[Dataset entries]
■ ■ ■ ■ ■

import Literature.NumberTheory.EllipticCurves.ZpExtensionEisensteinDVRSettingResidualCompatProofs
import Literature.NumberTheory.EllipticCurves.ZpExtensionEisensteinTwistDualityFormSignProofs
import HarnessLib

/-!
# `SatisfiesH.h5c` for the curve's Eisenstein setting: Howard's H.5(c) `(s^τ, t^τ) ≡ (s, t)^τ = −(s, t) (mod 𝔪)` for any
# H.4 data whose pairings are the Eisenstein duality forms of `E`-level forms anti-invariant under `τ_*` (proofs file)

Topic `NumberTheory/EllipticCurves` (cell `pub/bsd-print-x9`, companion of `ZpExtensionEisensteinDVRSetting` (D1) and of
`WeilConjugatePairingTowerProofs` (the `E`-level family)).  THEOREMS ONLY; no definition, no named fact, no instance,
no notation, no `sorry`.

Howard, §1.3 H.5(c) [arXiv:1202.6340 p. 7 L98 – p. 8 L1]: «if H.4 is assumed to hold then the residual pairing
`T̄ × T̄ → (R/𝔪)(1)` satisfies `(s^τ, t^τ) = (s, t)^τ`», `τ` acting on `(R/𝔪)(1)` by `χ(τ) = −1`; the tree types it as
`Howard2004.H5c D π̄ A`: for lifts `s', t'` of `θ(π̄ s), θ(π̄ t)` one has `e(s', t') ≡ −e(s, t) (mod 𝔪)`.  For the
curve's setting `St := W.eisensteinDVRSetting κ hm S hpS hbad L hL hLS jbar cd D fs` (levels
`T^{(k)} = E_K[p^{k+1}] ⊗ A_{m,k+1}(ψ)`, residual presentation `π̄_k(c ⊗ P) = ε(c) · p^k P`, `G_ℚ`-structure `θ = τ_*`
on `E_K[p]`) and ANY duality data `D` whose pairings are the Eisenstein forms `e_𝔮 = eisensteinDualityForm hm (k+1) ẽ_{k+1}`
of `E`-level forms `ẽ_j : E_K[p^j] × E_K[p^j] → ℤ/p^j` (e.g. `D k := ZpExtension.eisensteinDualityDatum … ẽ_{k+1} …`,
`eisensteinDualityDatum_e`):

* **`WeierstrassCurve.eisensteinDVRSetting_h5c_of`** — if `ẽ_j(τ_* a, τ_* b) = −ẽ_j(a, b)` at every level (the sign clause
  (iv) of `WeierstrassCurve.exists_conjPairing_tower`: the Weil pairing is `G_ℚ`-equivariant and `τ` inverts `μ_{p^∞}`), then
  `H5c (D k) (St.πbar k) (St.A k)` at every level — VERBATIM the `h5c` input of D1's
  `eisensteinDVRSettingTame_satisfiesH_of`.  Proof: `Θ = 1 ⊗ τ_*` lifts `θ = τ_*` through `π̄_k`
  (`eisensteinDVRSetting_πbar_coeffExtensionLinear_torsionMap`; `τ_*` is additive, so commutes with `p^k·`), `ker π̄_k =
  𝔪 · T^{(k)}` (`isQuotientBy_eisensteinDVRSetting_πbar`), bilinear forms are constant modulo `𝔪` on `𝔪 T^{(k)}`-cosets
  (`LinearMap.bilin_sub_mem_of_sub_mem_smul_top`), and `e(Θ s, Θ t) = −e(s, t)` (`eisensteinDualityForm_conj_conj`).

Every statement carries the CONSUMER PREAMBLE of `ZpExtensionEisensteinDVRSetting`.  BSD is not proved by any of this.

References: [Howard2004HeegnerKolyvagin] §1.3 H.5(c) (arXiv p. 7 L98 – p. 8 L1), Rem. 1.3.2, proof of Prop. 2.1.3;
[GrossLMS1991] §5 (5.1) (the action of `τ` on `E(K̄)`).
-/

set_option autoImplicit false

noncomputable section

open Function NumberField IsDedekindDomain Field
open scoped NumberField ContRepresentation TensorProduct Classical

/-! ## §0 Generic: a bilinear form is constant modulo `I` on `I M`-cosets -/

/-- For an `R`-bilinear form `e` on `M` and an ideal `I`: `e(u, t) ∈ I` and `e(t, u) ∈ I` whenever `u ∈ I · M`.
[cite: Howard2004HeegnerKolyvagin, §1.3 H.5(c) (the residual pairing `T̄ × T̄ → R/𝔪` is well defined)] -/
theorem LinearMap.bilin_mem_of_mem_smul_top {R M : Type*} [CommRing R] [AddCommGroup M] [Module R M] (I : Ideal R)
    (e : M →ₗ[R] M →ₗ[R] R) {u : M} (hu : u ∈ I • (⊤ : Submodule R M)) (t : M) : e u t ∈ I ∧ e t u ∈ I := by
  refine Submodule.smul_induction_on hu (fun r hr n _ ↦ ?_) (fun x y hx hy ↦ ?_)
  · rw [map_smul, LinearMap.smul_apply, map_smul, smul_eq_mul, smul_eq_mul]
    exact ⟨I.mul_mem_right _ hr, I.mul_mem_right _ hr⟩
  · rw [map_add, LinearMap.add_apply, map_add]
    exact ⟨I.add_mem hx.1 hy.1, I.add_mem hx.2 hy.2⟩

/-- Consequently `e(s', t') − e(s, t) ∈ I` whenever `s' − s, t' − t ∈ I · M` (the residual pairing modulo `I` depends only
on the classes). [cite: Howard2004HeegnerKolyvagin, §1.3 H.5(c)] -/
theorem LinearMap.bilin_sub_mem_of_sub_mem_smul_top {R M : Type*} [CommRing R] [AddCommGroup M] [Module R M]
    (I : Ideal R) (e : M →ₗ[R] M →ₗ[R] R) {s s' t t' : M} (hs : s' - s ∈ I • (⊤ : Submodule R M))
    (ht : t' - t ∈ I • (⊤ : Submodule R M)) : e s' t' - e s t ∈ I := by
  have h : e s' t' - e s t = e (s' - s) t' + e s (t' - t) := by
    rw [map_sub, LinearMap.sub_apply, map_sub]; abel
  rw [h]
  exact I.add_mem (LinearMap.bilin_mem_of_mem_smul_top I e hs t').1 (LinearMap.bilin_mem_of_mem_smul_top I e ht s).2

namespace WeierstrassCurve

open Literature.NumberTheory.EllipticCurves Literature.NumberTheory.GaloisRepresentations
open Literature.NumberTheory.GaloisRepresentations.DiscreteGaloisModule
open Literature.NumberTheory.GaloisCohomology.Howard2004
open Literature.NumberTheory.EllipticCurves.ZpExtension (EisensteinLevel)

variable {K : Type} [Field K] [NumberField K] (W : WeierstrassCurve ℚ) [W.IsElliptic] {p : ℕ} [hp : Fact p.Prime]
  (κ : ZpExtension K p) {m : ℕ} (hm : 1 ≤ m)
  (S : Finset (HeightOneSpectrum (𝓞 K)))
  (hpS : ∀ v : HeightOneSpectrum (𝓞 K), ((p : ℕ) : 𝓞 K) ∈ v.asIdeal → v ∈ S)
  (hbad : ∀ v : HeightOneSpectrum (𝓞 K), v ∉ S → ((p : ℕ) : 𝓞 K) ∉ v.asIdeal → (W.baseChange K).HasGoodReductionAt v)
  (L : Set (HeightOneSpectrum (𝓞 K)))
  (hL : letI := IwasawaAlgebra.isLocalRing_quotient_X_pow_add_C p hm
    L ⊆ (W.eisensteinTower κ hm).degreeTwoPrimes p)
  (hLS : ∀ v ∈ L, v ∉ S)
  (jbar : AlgebraicClosure K →+* ℂ) (cd : ConjugationDatum K)
  (D : letI := IwasawaAlgebra.isLocalRing_quotient_X_pow_add_C p hm
    ∀ k, DualityDatum p cd ((W.eisensteinTower κ hm).ρ k) (IwasawaAlgebra.EisensteinCoeff p m (k + 1)))
  (fs : letI := IwasawaAlgebra.isLocalRing_quotient_X_pow_add_C p hm
    ∀ (k : ℕ) (n : Finset (HeightOneSpectrum (𝓞 K))) (v : HeightOneSpectrum (𝓞 K)),
      galoisCohomology ((W.eisensteinLevelQuot κ hm k n).toLocal (Sum.inr v)) 1 →+
        SingularQuotient (GaloisRep.toLocal v (W.eisensteinLevelQuot κ hm k n)) ⊗[ℤ] Gell v)

set_option maxHeartbeats 400000 in
set_option synthInstance.maxHeartbeats 80000 in
/-- **`Θ = 1 ⊗ τ_*` lifts `θ = τ_*` through the residual presentation: `π̄_k(Θ s) = θ(π̄_k s)`** on
`T^{(k)} = E_K[p^{k+1}] ⊗ A_{m,k+1}` (on `c ⊗ P` both sides are `ε(c) · p^k · τ_* P`, `τ_*` being additive).
[cite: Howard2004HeegnerKolyvagin, §1.3 H.5(a),(c) and proof of Prop. 2.1.3] [cite: GrossLMS1991, §5 (5.1)] -/
theorem eisensteinDVRSetting_πbar_coeffExtensionLinear_torsionMap (k : ℕ)
    (s : IwasawaAlgebra.EisensteinCoeff.Twisted p m (k + 1) (geomTorsion (W.baseChange K) ((p : ℤ) ^ (k + 1)))) :
    letI := IwasawaAlgebra.isDomain_quotient_X_pow_add_C p hm
    letI := IwasawaAlgebra.isDiscreteValuationRing_quotient_X_pow_add_C p hm
    haveI := IwasawaAlgebra.EisensteinCoeff.isLocalRing_succ p hm
    letI := IwasawaAlgebra.EisensteinCoeff.algebraOfSpecSucc p m
    haveI := W.isScalarTower_algebraOfSpecSucc (K := K) (p := p) (m := m)
    letI := W.residueModuleSucc (K := K) (p := p) hm
    (W.eisensteinDVRSetting κ hm S hpS hbad L hL hLS jbar cd D fs).πbar k
        (DiscreteGaloisModule.coeffExtensionLinear (IwasawaAlgebra.EisensteinCoeff p m (k + 1))
          (cd.isLift.torsionMap W ((p : ℤ) ^ (k + 1))).toIntLinearMap s) =
      (W.residualTauGeomTorsion (p := p) cd hm (k := k + 1) k.succ_pos).θ
        ((W.eisensteinDVRSetting κ hm S hpS hbad L hL hLS jbar cd D fs).πbar k s) := by
  letI := IwasawaAlgebra.isDomain_quotient_X_pow_add_C p hm
  letI := IwasawaAlgebra.isDiscreteValuationRing_quotient_X_pow_add_C p hm
  haveI := IwasawaAlgebra.EisensteinCoeff.isLocalRing_succ p hm
  letI := IwasawaAlgebra.EisensteinCoeff.algebraOfSpecSucc p m
  haveI := W.isScalarTower_algebraOfSpecSucc (K := K) (p := p) (m := m)
  letI := W.residueModuleSucc (K := K) (p := p) hm
  -- notation: the presentation `π̄_k`, the residual involution `θ = τ_*`, the lift `Θ = 1 ⊗ τ_*`
  set π := (W.eisensteinDVRSetting κ hm S hpS hbad L hL hLS jbar cd D fs).πbar k with hπ
  set θbar := (W.residualTauGeomTorsion (p := p) cd hm (k := k + 1) k.succ_pos).θ with hθbar
  set Θ := DiscreteGaloisModule.coeffExtensionLinear (IwasawaAlgebra.EisensteinCoeff p m (k + 1))
    (cd.isLift.torsionMap W ((p : ℤ) ^ (k + 1))).toIntLinearMap with hΘ
  induction s using IwasawaAlgebra.EisensteinCoeff.Twisted.induction_on with
  | zero =>
    have h0 : Θ 0 = 0 := map_zero Θ
    have h1 : π (0 : IwasawaAlgebra.EisensteinCoeff.Twisted p m (k + 1) (geomTorsion (W.baseChange K) ((p : ℤ) ^ (k + 1)))) = 0 :=
      map_zero π
    rw [h0, h1]
    exact (map_zero θbar).symm
  | add x y hx hy =>
    calc π (Θ (x + y)) = π (Θ x) + π (Θ y) := by
          exact (congrArg π (map_add Θ x y)).trans (map_add π _ _)
      _ = θbar (π x) + θbar (π y) := by rw [hx, hy]
      _ = θbar (π (x + y)) := by
          exact ((congrArg θbar (map_add π x y)).trans (map_add θbar _ _)).symm
  | tmul c P =>
    rw [hΘ, DiscreteGaloisModule.coeffExtensionLinear_tmul]
    apply Subtype.ext
    rw [hπ, W.coe_eisensteinDVRSetting_πbar_tmul' κ hm S hpS hbad L hL hLS jbar cd D fs k c _, hθbar,
      W.residualTauGeomTorsion_θ_apply (p := p) cd hm k.succ_pos, IsLiftOfAut.coe_torsionMap,
      W.coe_eisensteinDVRSetting_πbar_tmul' κ hm S hpS hbad L hL hLS jbar cd D fs k c P, map_nsmul, map_zsmul]
    rfl

set_option synthInstance.maxHeartbeats 80000 in
/-- **`SatisfiesH.h5c` for the Eisenstein setting**: if the pairings of the H.4 data `D` are the Eisenstein duality forms
`eisensteinDualityForm hm (k+1) ẽ_{k+1}` of `E`-level forms with `ẽ_j(τ_* a, τ_* b) = −ẽ_j(a, b)` (the Weil–`τ` forms of
`exists_conjPairing_tower`), then Howard's H.5(c) holds at every level: for lifts `s', t'` of `τ_*(π̄ s), τ_*(π̄ t)`,
`e(s', t') ≡ −e(s, t) (mod 𝔪)`.
[cite: Howard2004HeegnerKolyvagin, §1.3 H.5(c) (arXiv p. 7 L98 – p. 8 L1) and Rem. 1.3.2] -/
theorem eisensteinDVRSetting_h5c_of
    (eb : ∀ j, geomTorsion (W.baseChange K) ((p : ℤ) ^ j) →+ geomTorsion (W.baseChange K) ((p : ℤ) ^ j) →+ ZMod (p ^ j))
    (hD : letI := IwasawaAlgebra.isLocalRing_quotient_X_pow_add_C p hm
      ∀ k, (D k).e = ZpExtension.eisensteinDualityForm hm (k + 1) (eb (k + 1)))
    (hsign : ∀ j (a b : geomTorsion (W.baseChange K) ((p : ℤ) ^ j)),
      eb j (cd.isLift.torsionMap W _ a) (cd.isLift.torsionMap W _ b) = -eb j a b)
    (k : ℕ) :
    letI := IwasawaAlgebra.isDomain_quotient_X_pow_add_C p hm
    letI := IwasawaAlgebra.isDiscreteValuationRing_quotient_X_pow_add_C p hm
    haveI := IwasawaAlgebra.EisensteinCoeff.isLocalRing_succ p hm
    letI := IwasawaAlgebra.EisensteinCoeff.algebraOfSpecSucc p m
    haveI := W.isScalarTower_algebraOfSpecSucc (K := K) (p := p) (m := m)
    letI := W.residueModuleSucc (K := K) (p := p) hm
    H5c (D k) ((W.eisensteinDVRSetting κ hm S hpS hbad L hL hLS jbar cd D fs).πbar k)
      (W.residualTauGeomTorsion (p := p) cd hm (k := k + 1) k.succ_pos) := by
  letI := IwasawaAlgebra.isDomain_quotient_X_pow_add_C p hm
  letI := IwasawaAlgebra.isDiscreteValuationRing_quotient_X_pow_add_C p hm
  haveI := IwasawaAlgebra.EisensteinCoeff.isLocalRing_succ p hm
  letI := IwasawaAlgebra.EisensteinCoeff.algebraOfSpecSucc p m
  haveI := W.isScalarTower_algebraOfSpecSucc (K := K) (p := p) (m := m)
  letI := W.residueModuleSucc (K := K) (p := p) hm
  intro s t s' t' hs ht
  -- notation: the presentation `π̄_k` and the lift `Θ = 1 ⊗ τ_*` of `θ = τ_*`, read on the level carrier
  set π := (W.eisensteinDVRSetting κ hm S hpS hbad L hL hLS jbar cd D fs).πbar k with hπ
  let ΘN : EisensteinLevel p m (fun j ↦ geomTorsion (W.baseChange K) ((p : ℤ) ^ j)) (k + 1) →+
      EisensteinLevel p m (fun j ↦ geomTorsion (W.baseChange K) ((p : ℤ) ^ j)) (k + 1) :=
    (DiscreteGaloisModule.coeffExtensionLinear (IwasawaAlgebra.EisensteinCoeff p m (k + 1))
      (cd.isLift.torsionMap W ((p : ℤ) ^ (k + 1))).toIntLinearMap).toAddMonoidHom
  have hker : LinearMap.ker π =
      IsLocalRing.maximalIdeal (IwasawaAlgebra.EisensteinCoeff p m (k + 1)) •
        (⊤ : Submodule (IwasawaAlgebra.EisensteinCoeff p m (k + 1))
          (EisensteinLevel p m (fun j ↦ geomTorsion (W.baseChange K) ((p : ℤ) ^ j)) (k + 1))) :=
    (W.isQuotientBy_eisensteinDVRSetting_πbar κ hm S hpS hbad L hL hLS jbar cd D fs k).ker_eq
  -- the lifts differ from `Θ s`, `Θ t` by elements of `ker π̄ = 𝔪 T^{(k)}`
  have hlift : ∀ x x' : EisensteinLevel p m (fun j ↦ geomTorsion (W.baseChange K) ((p : ℤ) ^ j)) (k + 1),
      π x' = (W.residualTauGeomTorsion (p := p) cd hm (k := k + 1) k.succ_pos).θ (π x) →
        x' - ΘN x ∈ IsLocalRing.maximalIdeal (IwasawaAlgebra.EisensteinCoeff p m (k + 1)) •
          (⊤ : Submodule (IwasawaAlgebra.EisensteinCoeff p m (k + 1))
            (EisensteinLevel p m (fun j ↦ geomTorsion (W.baseChange K) ((p : ℤ) ^ j)) (k + 1))) := by
    intro x x' hx
    have h1 : π (ΘN x) = (W.residualTauGeomTorsion (p := p) cd hm (k := k + 1) k.succ_pos).θ (π x) :=
      W.eisensteinDVRSetting_πbar_coeffExtensionLinear_torsionMap κ hm S hpS hbad L hL hLS jbar cd D fs k x
    rw [← hker, LinearMap.mem_ker, map_sub, hx, ← h1, sub_self]
  have hmod := LinearMap.bilin_sub_mem_of_sub_mem_smul_top _ (D k).e (hlift s s' hs) (hlift t t' ht)
  rw [← Ideal.Quotient.eq] at hmod
  rw [hmod, ← map_neg]
  congr 1
  -- `e(Θ s, Θ t) = −e(s, t)`: the pairings are the Eisenstein forms of `τ_*`-anti-invariant `E`-level forms
  have hD' := congrArg (fun f ↦ f (ΘN s) (ΘN t)) (hD k)
  have hD'' := congrArg (fun f ↦ f s t) (hD k)
  rw [hD', hD'']
  exact ZpExtension.eisensteinDualityForm_conj_conj hm (k + 1) (eb (k + 1)) (cd.isLift.torsionMap W ((p : ℤ) ^ (k + 1)))
    (hsign (k + 1)) s t

end WeierstrassCurve

end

■ ■ ■ ■ ■

Scan the entries above, and wherever a line holds the string "hlift", copy it.

  have hlift : ∀ x x' : EisensteinLevel p m (fun j ↦ geomTorsion (W.baseChange K) ((p : ℤ) ^ j)) (k + 1),
  have hmod := LinearMap.bilin_sub_mem_of_sub_mem_smul_top _ (D k).e (hlift s s' hs) (hlift t t' ht)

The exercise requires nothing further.